From a construction methodology perspective, IC was used as a synonym for a broader term to describe construction. These terms included “industrial building systems”, “modular construction”, and “offsite construction”. Methodologies comprised the most common theme. The same definition groups were shared within the method theme but with the addition of an integration view on the definitions. Definitions were most commonly oriented towards prefabrication.
Systematization, rationalization, and standardization emerged from a focus on reorganizing construction and related processes. The focal area was typically systematizing the construction process, either by increasing the utilization of prefabrication or by developing systematic processes to handle, for example, supply chain management. This was the second most common theme. Alongside the development of processes, technology development and mechanization of the work emerged as a definition group in connection with the systematization theme.
The final approach toward industrialization emerged from the perspective of the change process in the construction industry and, more generally, broader societal change through expanding industrialization and urbanization. This was the third most common theme. The change view was present in all the definition groups, except from none, but the technology views had less emphasis than those in the systematization group.

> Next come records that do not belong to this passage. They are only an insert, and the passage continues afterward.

/-- `|z m' - z m| ≥ (7a/10) |m' - m|` for heights with increments `≥ 7a/10` (`a ≥ 0`). [folklore] -/
theorem cakeB_abs_height_diff_ge (a : ℝ) (ha : 0 ≤ a) (z : ℤ → ℝ)
    (hz : ∀ m : ℤ, 7 / 10 * a ≤ z (m + 1) - z m) (m m' : ℤ) :
    7 / 10 * a * |((m' : ℝ) - m)| ≤ |z m' - z m| := by
  have h := cake_abs_height_diff_ge (35 * a / 39) (by positivity) z (cakeB_hz a z hz) m m'
  have e : (39 : ℝ) / 50 * (35 * a / 39) = 7 / 10 * a := by ring
  rwa [e] at h

/-- Heights with increments `≥ 7a/10` (`a > 0`) are injective. [folklore] -/
theorem cakeB_height_injective (a : ℝ) (ha : 0 < a) (z : ℤ → ℝ)
    (hz : ∀ m : ℤ, 7 / 10 * a ≤ z (m + 1) - z m) : Function.Injective z :=
  cake_height_injective (35 * a / 39) (by positivity) z (cakeB_hz a z hz)

/-- Distinct layers are vertically `≥ 7a/10` apart. [folklore] -/
theorem cakeB_height_sep (a : ℝ) (ha : 0 ≤ a) (z : ℤ → ℝ)
    (hz : ∀ m : ℤ, 7 / 10 * a ≤ z (m + 1) - z m) {m m' : ℤ} (hne : m' ≠ m) :
    7 / 10 * a ≤ |z m' - z m| := by
  have h1 := cakeB_abs_height_diff_ge a ha z hz m m'
  have h2 : (1 : ℝ) ≤ |((m' : ℝ) - m)| := by
    rw [← Int.cast_sub, ← Int.cast_abs]
    exact_mod_cast Int.one_le_abs (sub_ne_zero.2 hne)
  nlinarith

/-- Distinct layers are vertically `≥ 63/100` apart when `a ≥ 9/10`. [folklore] -/
theorem cakeB_height_sep' (a : ℝ) (ha : 9 / 10 ≤ a) (z : ℤ → ℝ)
    (hz : ∀ m : ℤ, 7 / 10 * a ≤ z (m + 1) - z m) {m m' : ℤ} (hne : m' ≠ m) :
    63 / 100 ≤ |z m' - z m| := by
  have := cakeB_height_sep a (by linarith) z hz hne
  linarith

Definitions and descriptions
The ways IC was defined and described are grouped by the clusters presented in Table 4. For each cluster, definitions are presented in the first paragraph, with the following sections covering the descriptions.
Prefabrication
IC is used as a synonym or umbrella term for prefabrication or offsite construction. Prefabrication and offsite construction have been positioned as a degree of construction industrialization (Jaillon and Poon, 2009; Jonsson and Rudberg, 2014; Liu et al., 2019; Marinelli et al., 2022) or as a direct synonym (Hong et al., 2018; Nahmens et al., 2012). Alternatively, the defining trait of the definitions is utilizing a controlled manufacturing environment as a part of IC (Rostami et al., 2013; Sánchez-Garrido et al., 2023; Yao et al., 2020). IC also supports the development of prefabrication (Brege et al., 2014; Shi et al., 2022).
Prefabrication has been described as one of the core elements of IC (Du et al., 2019; Eriksson et al., 2014). It has been noted as one of the starting points of IC (Ofori-Kuragu and Osei-Kyei, 2021) and the technology of IC (Tian and Spatari, 2022; Wang et al., 2018). Current trends in construction have pushed the industry to reduce onsite operations (Nozawa and Komiyama, 2021; Rostami et al., 2013), shaping how industrialization influences construction.
Prefabrication can also be approached from a factory-oriented production point of view (Barlow et al., 2003; Kedir et al., 2022; Loss et al., 2016), where house components are prefabricated in a factory environment to simplify the construction process (Bildsten, 2014; Du et al., 2019; Sánchez-Garrido et al., 2023). This simplification provides more control over production at factories and on-site (Ekanayake et al., 2022a). The components can be produced without knowing the specific project in which they will be utilized (Zhang et al., 2014). Increasing the degree of prefabrication may not always provide the desired results on the business front, depending on the product mixture and customization requirements (Jonsson and Rudberg, 2014).
The prefabrication level varies based on the chosen technical approach. Modular construction is an umbrella method (Pervez et al., 2021) ranging from panelized modules to volumetric modules encompassing sections of a building (Marinelli et al., 2022), with PPVC as one of the farthest forms, as the finishes, fixtures, and fittings are carried out at the factory (Wuni and Shen, 2020).
Standardization
Focus on standardized processes and products separates standardization cluster from prefabrication. The standardization of operations provides control and supports various technical advancements, such as robotics, ICT, and automation (Luna-Tintos et al., 2020). IC is also defined as the streamlining or rationalization of construction operations (Ekanayake et al., 2021b; Yashiro, 2014). Standardization also provides the basis for continuous improvement (Andersson and Lessing, 2020). The roots of standardization efforts can be traced back to lean methods (Bergstrom and Stehn, 2005).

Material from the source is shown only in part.